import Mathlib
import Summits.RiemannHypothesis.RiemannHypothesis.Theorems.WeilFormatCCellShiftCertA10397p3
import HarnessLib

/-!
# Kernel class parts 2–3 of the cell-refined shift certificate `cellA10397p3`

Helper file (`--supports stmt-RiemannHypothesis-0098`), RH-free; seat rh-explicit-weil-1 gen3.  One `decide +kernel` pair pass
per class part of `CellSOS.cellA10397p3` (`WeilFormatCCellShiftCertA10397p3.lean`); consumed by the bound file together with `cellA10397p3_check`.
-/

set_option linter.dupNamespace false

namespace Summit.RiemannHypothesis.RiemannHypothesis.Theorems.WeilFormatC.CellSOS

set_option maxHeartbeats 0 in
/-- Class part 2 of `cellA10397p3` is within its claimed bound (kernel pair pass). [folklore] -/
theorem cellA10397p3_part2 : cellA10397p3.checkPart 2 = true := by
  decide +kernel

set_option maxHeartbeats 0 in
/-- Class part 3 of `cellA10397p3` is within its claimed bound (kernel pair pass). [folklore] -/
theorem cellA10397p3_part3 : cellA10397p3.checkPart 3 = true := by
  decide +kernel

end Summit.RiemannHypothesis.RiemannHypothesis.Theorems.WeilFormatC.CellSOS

++++++

**PROBLEM**. Give back all the data exactly as written.

**EXERCISE OUTPUT**.
import Mathlib
import Summits.RiemannHypothesis.RiemannHypothesis.Theorems.WeilFormatCCellShiftCertA10397p3
import HarnessLib

/-!
# Kernel class parts 2–3 of the cell-refined shift certificate `cellA10397p3`

Helper file (`--supports stmt-RiemannHypothesis-0098`), RH-free; seat rh-explicit-weil-1 gen3.  One `decide +kernel` pair pass
per class part of `CellSOS.cellA10397p3` (`WeilFormatCCellShiftCertA10397p3.lean`); consumed by the bound file together with `cellA10397p3_check`.
-/

set_option linter.dupNamespace false

namespace Summit.RiemannHypothesis.RiemannHypothesis.Theorems.WeilFormatC.CellSOS

set_option maxHeartbeats 0 in
/-- Class part 2 of `cellA10397p3` is within its claimed bound (kernel pair pass). [folklore] -/
theorem cellA10397p3_part2 : cellA10397p3.checkPart 2 = true := by
  decide +kernel

set_option maxHeartbeats 0 in
/-- Class part 3 of `cellA10397p3` is within its claimed bound (kernel pair pass). [folklore] -/
theorem cellA10397p3_part3 : cellA10397p3.checkPart 3 = true := by
  decide +kernel

end Summit.RiemannHypothesis.RiemannHypothesis.Theorems.WeilFormatC.CellSOS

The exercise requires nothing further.